Typical observation: the gap heuristic alone often halves the runtime on dense graphs; adding global relabel can give another 2–5×.


Best Practices

  • Always implement the gap heuristic — it is ~10 lines and routinely doubles speed.
  • Add global relabeling for large graphs — reverse BFS from t every O(V) relabels.
  • Use FIFO first, switch to highest-label only if profiling demands the O(V²√E) bound.
  • Use a current-arc pointer per vertex to avoid rescanning neighbor lists.
  • Validate with an Edmonds-Karp oracle on random small graphs, and assert max-flow == min-cut.
  • Pick a representation by density: matrix for dense/small, paired edge arrays for sparse/large.

Visual Animation

See animation.html for an interactive view.

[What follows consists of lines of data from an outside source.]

import Literature.AlgebraicGeometry.HodgeTheory.GenericAbelianSurfacePowersHodgeClasses
import Literature.AlgebraicGeometry.Motives.HodgeThetaSubalgebraSymplecticRankTwelveHodge
import HarnessLib

/-!
# Hodge classes on all powers of a generic abelian SIXFOLD are generated by divisor classes
# (`End⁰(X) = ℚ`, `dim X = 6` ⟹ `Hg(X) = Sp(V, φ) ≅ Sp_{12,ℚ}`, hence `B(Xⁿ) = D(Xⁿ)` for all `n` and the Hodge
# conjecture for all `Xⁿ`: Moonen–Zarhin 1999 (1.8) with the rank-twelve Θ-subalgebra theorem of the tree)

Family `hodge`, layer `Literature/AlgebraicGeometry/HodgeTheory`. Research context: cell `pub-hodgeav-hg6` (LADDER-HodgeAV
row 2 «base of HC ladder», req-37 (A) Q2b, TABLE X row 1 `g6.I(1)`, the ROW-1 CONSUMER (a), eng-2 lineage g6; HONEST
FRAMING of that cell: HC / HC_AV / HC_CM NOT proved; HC_CM enters the cell only as a displayed binder and does not occur
here), THE ASSEMBLY. UNCONDITIONAL for the class of abelian varieties it names; theorems only, no definition, no named fact
(D-0026), no `sorry`.

This file is the VERBATIM rank-twelve twin (`10 ↦ 12`, `5 ↦ 6`) of the tree's `GenericAbelianFivefoldPowersHodgeClasses`
(lit gen 68, R44) and `GenericAbelianSevenfoldPowersHodgeClasses` (lit gen 83, R63): the invariance theorem, `B = D` for
abelian varieties with slots over `A`, and the sixfold corollaries are the same assembly with `dim_ℚ H¹ = 12`, the Lie
step being `HodgeStructure.SymplecticThetaTwelve.wordDerAt_eq_zero_of_skew` (the rank-twelve Θ-subalgebra theorem,
`Motives/HodgeThetaSubalgebraSymplecticRankTwelveHodge`, over the cell's `mem_hodgeLieC_of_skew_rankTwelve` of
`Motives/HodgeLieWeightOneRankTwelveLeviThree`: `End_Hdg = ℚ`, `dim_ℚ V = 12` ⟹ `Lie Hg ⊗ ℂ ∋` every `ψ_ℂ`-skew operator,
i.e. `Hg = Sp₁₂`, proved classification-free — minimal raising tripotents of rank `1 … 6` and products excluded one by
one). IN PRINT: S. G. Tankeev, Izv. Math. 60 (1996), Thm. 1.1, first case, as reported in B. B. Gordon's refereed survey
Thm. 10.8 [corpus: paper:arxiv-alg-geom_9709030 p0028 L121–131]: «`A` simple, `End(A) ⊗ ℝ = ℝ`, `dim A ∉ Ex(1)` ⟹
`hg(A, ℂ) = sp(2 dim A)` and the (general) Hodge conjecture holds for every power `Aᵏ`», with `6 ∉ Ex(1)` (the tree's
`six_not_mem_tankeevEx1`; the tree's NAMED FACT `Tankeev1996_hodgeClassesAlgebraic_powers_simple_endRankOne_notEx1` of
`HodgeTheory/TankeevExceptionalNumbersHodgeClasses` is hereby a THEOREM in its `dim A = 6` slice, §4); and MZ99 §1 (1.8)
[corpus: paper:arxiv-math_9901113 p0004]: «`Hg(X) = Sp_D(V,φ)` if and only if `D(Xⁿ) = B(Xⁿ)` for all `n`» (Hazama,
Murty); §2 (2.3) (type I(1) notation). MZ99 treat `g ≤ 5`; dimension `6` is NOT a prime, so their Thm. (2.7)
(Tankeev–Ribet) does not apply. Here `D = End⁰(X) = ℚ`, so simplicity is automatic and `Sp_D(V,φ) = Sp(V,φ) ≅ Sp_{12,ℚ}`.

## References

* [Tankeev1996] S. G. Tankeev, Cycles on abelian varieties and exceptional numbers, Izv. Math. 60 (1996) 391–424, Thm. 1.1.
* [Gordon1997] B. B. Gordon, A survey of the Hodge conjecture for abelian varieties (1997), Thm. 10.8, Thm. 6.3 and
  Corollary, Thm. 7.5, §6.
* [MoonenZarhin1999LowDim] B. Moonen, Yu. Zarhin, Math. Ann. 315 (1999), §1 (1.8), §2 (2.3), p. 715, §5.
* [Milne1999LefschetzClasses] J. S. Milne, Lefschetz classes on abelian varieties, Duke Math. J. 96 (1999),
  Prop. 3.6 (a), Cor. 4.5.
* [vanGeemen1994HodgeAV] B. van Geemen, LNM 1594 (1994), §2.4–2.5, Lemma 3.7, Thm. 4.6.
* [Deligne1982HodgeCycles] P. Deligne, Hodge cycles on abelian varieties, LNM 900 (1982), I §3.
-/

noncomputable section

open scoped TensorProduct
open scoped Matrix
open CategoryTheory Module


/-! ### §2 The invariance theorem in rank twelve -/

namespace Literature.AlgebraicGeometry.HodgeTheory

open Literature.AlgebraicTopology.SingularHomology
open Literature.AlgebraicGeometry.Motives (IsSmoothProjective AbelianVariety bettiCohomology
  ofRatClassBaseChange ofRatClassBaseChange_tmul HodgeTensorFacts hodgeTensorFacts_holds)
open Literature.Barriers.HodgeConjecture
open Literature.AlgebraicGeometry.Motives.HodgeStructure
open Literature.RepresentationTheory.GeneralLinear
open Literature.RepresentationTheory.ClassicalInvariants
open Literature.NumberTheory.DiophantineGeometry
import Summits.QuantumFields.BalabanUV.Beta.StepDefectTadpole

/-!
# `BalabanUV.Beta.PolarizationComposite` — binder row D1, route (O3): **THE ONE-LOOP POLARIZATION OF A COMPOSITE FAMILY IS THE
# TRANSPORTED POLARIZATION PLUS THE STEP POLARIZATION PLUS A TADPOLE TERM** — K-U2 (`StepDefectTadpole`) in the coordinates of
# pv09∕an2's `OneLoop.hessianAt` ∕ `OneLoop.polarization` (the typed model of [Balaban1987RG1] (1.20))
# (β sub-cell, BINDER-OWNERS row D1 OWNER, lineage an2 gen 23; sequel of K-U2 p237053)

HONEST FRAMING (cell charter, verbatim): «discharging BetaPertH makes Balaban's UV stability UNCONDITIONAL — a real
constructive-QFT result; it is NOT the continuum limit and NOT the Clay problem.»
HONEST DEPENDENCY: continuum YM on T⁴ ⇐ BetaPertH ∧ nine spine estimates (0/9 proved); BetaPertH ⇐ (D1) ∧ (D4) ∧ CAP+tail;
G-an2-4 gates asym, D1 and NE2/3/4.
ABSOLUTE RULE (cell, verbatim): «No internally-minted statement may enter as a cited fact. Every hypothesis is either kernel-proved in this
package or a verbatim quotation of a PUBLISHED theorem with page reference. The manuscript(s) under audit are NOT citable for their own
disputed steps — they are the thing under adjudication; programme-internal (2001/route/tribunal) claims are never citable.»
NOTHING below is cited: no `[cite: …]`, no `def`, no `Prop` fact.  Every declaration is [folklore] finite-dimensional calculus (Mathlib `fderiv`,
`iteratedFDeriv_two_apply`, `Finset` sums) over K-U2's `StepDefectTadpole.fderiv_fderiv_comp` ∕ `stepDefect_eq_firstJet_secondResponse` and the
tree's `OneLoop.hessianAt` ∕ `OneLoop.polarization` ∕ `Family.logZ` ∕ `FamilyRegularity`'s `Family.contDiffAt_logZ` BY NAME.  It asserts nothing about
Bałaban's objects: the FUBINI hypothesis (one-shot functional at the next level = one-shot functional at this level ∘ step minimiser + step functional
+ const, as functions near the trivial background) and the families themselves are HYPOTHESES ∕ parameters.

WHY (row-D1 owner, gen 23; FINDING X-an2-54 and ROUTE (O3), `BETA/AN2.md` §51.4).  The telescoping clause (T′) of row D1 says, level by level, «one-shot
kernel at blocking `Lc^{m+1}` = one-shot kernel at `Lc^m` transported on both legs by the last step's response + the last step's kernel» up to a defect
whose `(μ,ν)` second moment must vanish.  On a finite volume every kernel in that sentence is a `hessianAt` of a one-loop functional (`polarization` =
`hessianAt ∘ Family.logZ`), Gaussian Fubini with the Faddeev–Popov quotients makes the functionals ADD along the step minimiser map (an5's
`SliceComposition` §7 at fixed matrices), and THIS FILE records what the second jets then do, IN COORDINATES: `hessianAt Φ i j = Σ_{a,b} J_{ia} J_{jb} ·
hessianAt f a b + hessianAt φ i j + Σ_a H_{a,ij} · ∂_a f(0)` with the JACOBIAN `J_{ia} = ∂_i U_a(0)` of the step minimiser (the two-leg transport of
`StepRecursion`) and its SECOND RESPONSE `H_{a,ij} = ∂_i∂_j U_a(0)` — so the step defect is the TADPOLE vector `(∂_a f(0))_a` contracted with the second
response, and VANISHES for a tadpole-free one-shot functional (global colour invariance in the genuine theory; a table property in the colour-stripped
literal).  For `Family` polarizations this is «polarization of the composite = transported polarization + step polarization (+ tadpole·U″)», the finite-volume
shape of exact (SDF).

WHAT (all [folklore]; `ι`, `κ` finite coordinate types — coarse and fine background bonds):
§1 COORDINATES: `clm_apply_eq_sum_single` (`ℓ v = Σ_a v a • ℓ e_a`), `clm₂_apply_eq_sum_single` (`L v w = Σ_a Σ_b (v a * w b) • L e_a e_b`).
§2 FUNCTIONS: **`hessianAt_comp_eq`** (the displayed coordinate formula under the Fubini hypothesis `Φ =ᶠ[𝓝 0] f ∘ U + φ + c`, `U 0 = 0`, `U`, `φ` C² at `0`,
   `f` C² at `0`), **`hessianAt_comp_eq_of_tadpoleFree`** (`fderiv ℝ f 0 = 0` ⟹ no tadpole term).
§3 FAMILIES: **`polarization_comp_eq`** ∕ **`polarization_comp_eq_of_tadpoleFree`** — the same with `Φ := F₂.logZ`, `f := F₁.logZ`, `φ := Fs.logZ`
   (`F₂ Fs : Family ι …` the one shot at the next level and the step, `F₁ : Family κ …` the one shot at this level), smoothness discharged from `C²` entries and
   nonsingular bordered matrices by `Family.contDiffAt_logZ`.
Provenance: β sub-cell, unit beta-an2 gen 23 (prover-b2b-balaban-beta-an2-g23-0), 2026-08-20.  NOT (SDF), NOT D1, NOT `BetaPertH`, NOT continuum, NOT Clay.
-/

open Filter Topology Finset
open scoped BigOperators
open Literature.MathematicalPhysics.QuantumFieldTheory.Balaban1983to89.Beta (hessianAt polarization Family)
open Summit.QuantumFields.BalabanUV.Beta.StepDefectTadpole (fderiv_fderiv_comp stepDefect_eq_firstJet_secondResponse)

namespace Summit.QuantumFields.BalabanUV.Beta.PolarizationComposite

variable {ι κ : Type*} [Fintype ι] [DecidableEq ι] [Fintype κ] [DecidableEq κ]
variable {G : Type*} [NormedAddCommGroup G] [NormedSpace ℝ G]

/-! ## §1 Coordinates: evaluating (bi)linear maps on `κ → ℝ` through the basis `Pi.single a 1` -/

omit [DecidableEq ι] [Fintype ι] in
/-- [folklore] `ℓ v = Σ_a v a • ℓ e_a` for a continuous linear map on `κ → ℝ`. -/
theorem clm_apply_eq_sum_single (ℓ : (κ → ℝ) →L[ℝ] G) (v : κ → ℝ) :
    ℓ v = ∑ a, v a • ℓ (Pi.single a 1) := by
  conv_lhs => rw [← Finset.univ_sum_single v]
  rw [map_sum]
  refine Finset.sum_congr rfl fun a _ => ?_
  rw [← map_smul]
  congr 1
  ext b
  simp [Pi.single_apply]

omit [DecidableEq ι] [Fintype ι] in
/-- [folklore] `L v w = Σ_a Σ_b (v a * w b) • L e_a e_b` for a continuous bilinear map on `κ → ℝ`. -/
theorem clm₂_apply_eq_sum_single (L : (κ → ℝ) →L[ℝ] (κ → ℝ) →L[ℝ] G) (v w : κ → ℝ) :
    L v w = ∑ a, ∑ b, (v a * w b) • L (Pi.single a 1) (Pi.single b 1) := by
  rw [clm_apply_eq_sum_single L v, _root_.sum_apply]
  refine Finset.sum_congr rfl fun a _ => ?_
  rw [_root_.smul_apply, clm_apply_eq_sum_single (L (Pi.single a 1)) w, Finset.smul_sum]
  refine Finset.sum_congr rfl fun b _ => ?_
  rw [smul_smul]

/-! ## §2 The Hessian at `0` of `f ∘ U + φ + c`, in coordinates -/

/-- [folklore] **THE HESSIAN OF A COMPOSITE, IN COORDINATES.**  Under the FUBINI hypothesis `Φ =ᶠ[𝓝 0] fun x ↦ f (U x) + φ x + c` with `U 0 = 0`, `U` and
`φ` of class `C²` at `0` and `f` of class `C²` at `0`:
`hessianAt Φ i j = Σ_a Σ_b (∂_i U_a · ∂_j U_b) · hessianAt f a b + hessianAt φ i j + Σ_a (∂_i∂_j U_a) · ∂_a f(0)`
(`∂_i U_a := fderiv ℝ U 0 eᵢ a`, `∂_i∂_j U_a := fderiv ℝ (fderiv ℝ U) 0 eᵢ eⱼ a`, `∂_a f(0) := fderiv ℝ f 0 e_a`) — transported Hessian + step Hessian + TADPOLE
vector contracted with the SECOND RESPONSE. -/
theorem hessianAt_comp_eq {Φ φ : (ι → ℝ) → ℝ} {U : (ι → ℝ) → (κ → ℝ)} {f : (κ → ℝ) → ℝ} {c : ℝ}
    (hΦ : Φ =ᶠ[𝓝 0] fun x => f (U x) + φ x + c) (hU0 : U 0 = 0) (hU : ContDiffAt ℝ 2 U 0) (hf : ContDiffAt ℝ 2 f 0)
    (hφ : ContDiffAt ℝ 2 φ 0) (i j : ι) :
    hessianAt Φ i j =
      (∑ a, ∑ b, (fderiv ℝ U 0 (Pi.single i 1) a * fderiv ℝ U 0 (Pi.single j 1) b) * hessianAt f a b)
        + hessianAt φ i j
        + ∑ a, fderiv ℝ (fderiv ℝ U) 0 (Pi.single i 1) (Pi.single j 1) a * fderiv ℝ f 0 (Pi.single a 1) := by
  have hf' : ContDiffAt ℝ 2 f (U 0) := by rw [hU0]; exact hf
  have h := stepDefect_eq_firstJet_secondResponse hΦ hU hf' hφ (Pi.single i 1) (Pi.single j 1)
  rw [hU0] at h
  simp only [hessianAt, iteratedFDeriv_two_apply, Matrix.cons_val_zero, Matrix.cons_val_one]
  rw [sub_sub, sub_eq_iff_eq_add] at h
  rw [h, clm₂_apply_eq_sum_single (fderiv ℝ (fderiv ℝ f) 0), clm_apply_eq_sum_single (fderiv ℝ f 0)]
  simp only [smul_eq_mul]
  ring

/-- [folklore] **TADPOLE-FREE ⟹ EXACT TELESCOPING OF HESSIANS**: if moreover `fderiv ℝ f 0 = 0`,
`hessianAt Φ i j = Σ_a Σ_b (∂_i U_a · ∂_j U_b) · hessianAt f a b + hessianAt φ i j`. -/
theorem hessianAt_comp_eq_of_tadpoleFree {Φ φ : (ι → ℝ) → ℝ} {U : (ι → ℝ) → (κ → ℝ)} {f : (κ → ℝ) → ℝ} {c : ℝ}
    (hΦ : Φ =ᶠ[𝓝 0] fun x => f (U x) + φ x + c) (hU0 : U 0 = 0) (hU : ContDiffAt ℝ 2 U 0) (hf : ContDiffAt ℝ 2 f 0)
    (hφ : ContDiffAt ℝ 2 φ 0) (htad : fderiv ℝ f 0 = 0) (i j : ι) :
    hessianAt Φ i j =
      (∑ a, ∑ b, (fderiv ℝ U 0 (Pi.single i 1) a * fderiv ℝ U 0 (Pi.single j 1) b) * hessianAt f a b)
        + hessianAt φ i j := by
  rw [hessianAt_comp_eq hΦ hU0 hU hf hφ, htad]
  simp

/-! ## §3 Families: the one-loop polarization of a composite -/

section Families

variable {n₁ m₁ n₂ m₂ ns ms : ℕ}

/-- [folklore] **POLARIZATION OF A COMPOSITE FAMILY** (route (O3) shape, finite volume).  Let `F₂ : Family ι n₂ m₂` (the ONE SHOT at the next level),
`F₁ : Family κ n₁ m₁` (the one shot at this level), `Fs : Family ι ns ms` (the STEP), and let `U` (the step minimiser map on backgrounds, `U 0 = 0`, C² at `0`)
satisfy the FUBINI hypothesis `F₂.logZ =ᶠ[𝓝 0] fun x ↦ F₁.logZ (U x) + Fs.logZ x + c`; entries `C²` at the base points and bordered matrices nonsingular
there.  Then
`polarization F₂ i j = Σ_a Σ_b (∂_i U_a · ∂_j U_b) · polarization F₁ a b + polarization Fs i j + Σ_a (∂_i∂_j U_a) · ∂_a(F₁.logZ)(0)`. -/
theorem polarization_comp_eq (F₂ : Family ι n₂ m₂) (F₁ : Family κ n₁ m₁) (Fs : Family ι ns ms)
    {U : (ι → ℝ) → (κ → ℝ)} {c : ℝ}
    (hfub : F₂.logZ =ᶠ[𝓝 0] fun x => F₁.logZ (U x) + Fs.logZ x + c) (hU0 : U 0 = 0) (hU : ContDiffAt ℝ 2 U 0)
    (hQ₁ : ∀ a b, ContDiffAt ℝ 2 (fun B => (F₁ B).Q a b) 0) (hΔ₁ : ∀ a b, ContDiffAt ℝ 2 (fun B => (F₁ B).Δ a b) 0)
    (hdet₁ : (F₁ 0).kkt.det ≠ 0)
    (hQs : ∀ a b, ContDiffAt ℝ 2 (fun B => (Fs B).Q a b) 0) (hΔs : ∀ a b, ContDiffAt ℝ 2 (fun B => (Fs B).Δ a b) 0)
    (hdets : (Fs 0).kkt.det ≠ 0) (i j : ι) :
    polarization F₂ i j =
      (∑ a, ∑ b, (fderiv ℝ U 0 (Pi.single i 1) a * fderiv ℝ U 0 (Pi.single j 1) b) * polarization F₁ a b)
        + polarization Fs i j
        + ∑ a, fderiv ℝ (fderiv ℝ U) 0 (Pi.single i 1) (Pi.single j 1) a * fderiv ℝ F₁.logZ 0 (Pi.single a 1) := by
  have h1 : ContDiffAt ℝ 2 F₁.logZ 0 := F₁.contDiffAt_logZ hQ₁ hΔ₁ hdet₁
  have hs : ContDiffAt ℝ 2 Fs.logZ 0 := Fs.contDiffAt_logZ hQs hΔs hdets
  simp only [Literature.MathematicalPhysics.QuantumFieldTheory.Balaban1983to89.Beta.polarization_eq_hessianAt]
  exact hessianAt_comp_eq hfub hU0 hU h1 hs i j

/-- [folklore] **TADPOLE-FREE COMPOSITE: THE POLARIZATIONS TELESCOPE EXACTLY** — if moreover `fderiv ℝ F₁.logZ 0 = 0` (the one-shot functional at this
level has no one-point function at the trivial background), then
`polarization F₂ i j = Σ_a Σ_b (∂_i U_a · ∂_j U_b) · polarization F₁ a b + polarization Fs i j` — the finite-volume shape of exact (SDF). -/
theorem polarization_comp_eq_of_tadpoleFree (F₂ : Family ι n₂ m₂) (F₁ : Family κ n₁ m₁) (Fs : Family ι ns ms)
    {U : (ι → ℝ) → (κ → ℝ)} {c : ℝ}
    (hfub : F₂.logZ =ᶠ[𝓝 0] fun x => F₁.logZ (U x) + Fs.logZ x + c) (hU0 : U 0 = 0) (hU : ContDiffAt ℝ 2 U 0)
    (hQ₁ : ∀ a b, ContDiffAt ℝ 2 (fun B => (F₁ B).Q a b) 0) (hΔ₁ : ∀ a b, ContDiffAt ℝ 2 (fun B => (F₁ B).Δ a b) 0)
    (hdet₁ : (F₁ 0).kkt.det ≠ 0)
    (hQs : ∀ a b, ContDiffAt ℝ 2 (fun B => (Fs B).Q a b) 0) (hΔs : ∀ a b, ContDiffAt ℝ 2 (fun B => (Fs B).Δ a b) 0)
    (hdets : (Fs 0).kkt.det ≠ 0) (htad : fderiv ℝ F₁.logZ 0 = 0) (i j : ι) :
    polarization F₂ i j =
      (∑ a, ∑ b, (fderiv ℝ U 0 (Pi.single i 1) a * fderiv ℝ U 0 (Pi.single j 1) b) * polarization F₁ a b)
        + polarization Fs i j := by
  rw [polarization_comp_eq F₂ F₁ Fs hfub hU0 hU hQ₁ hΔ₁ hdet₁ hQs hΔs hdets, htad]
  simp

end Families

end Summit.QuantumFields.BalabanUV.Beta.PolarizationComposite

The middle-level animation includes: - Heights shown as vertical layers, so admissible edges visibly point downhill. - The gap heuristic firing: an empty level appears and a band of vertices jumps above it. - Excess badges shrinking to zero as the preflow becomes a valid flow. - The final min-cut highlighted after residual reachability from s.


Summary

Push-relabel's correctness rests on one invariant — h(u) ≤ h(v) + 1 on residual edges — which forces (a) no residual s→t path while heights are valid, and (b) heights bounded by 2V − 1, giving O(V²) relabels and O(VE) saturating pushes. Termination yields a maximum flow and a min-cut for free. The generic bound O(V²E) improves to O(V³) (FIFO) and O(V²√E) (highest-label), and the gap and global-relabeling heuristics make it the fastest practical max-flow on dense graphs and the natural choice when you need to parallelize. The deeper proofs and the highest-label implementation live in professional.md.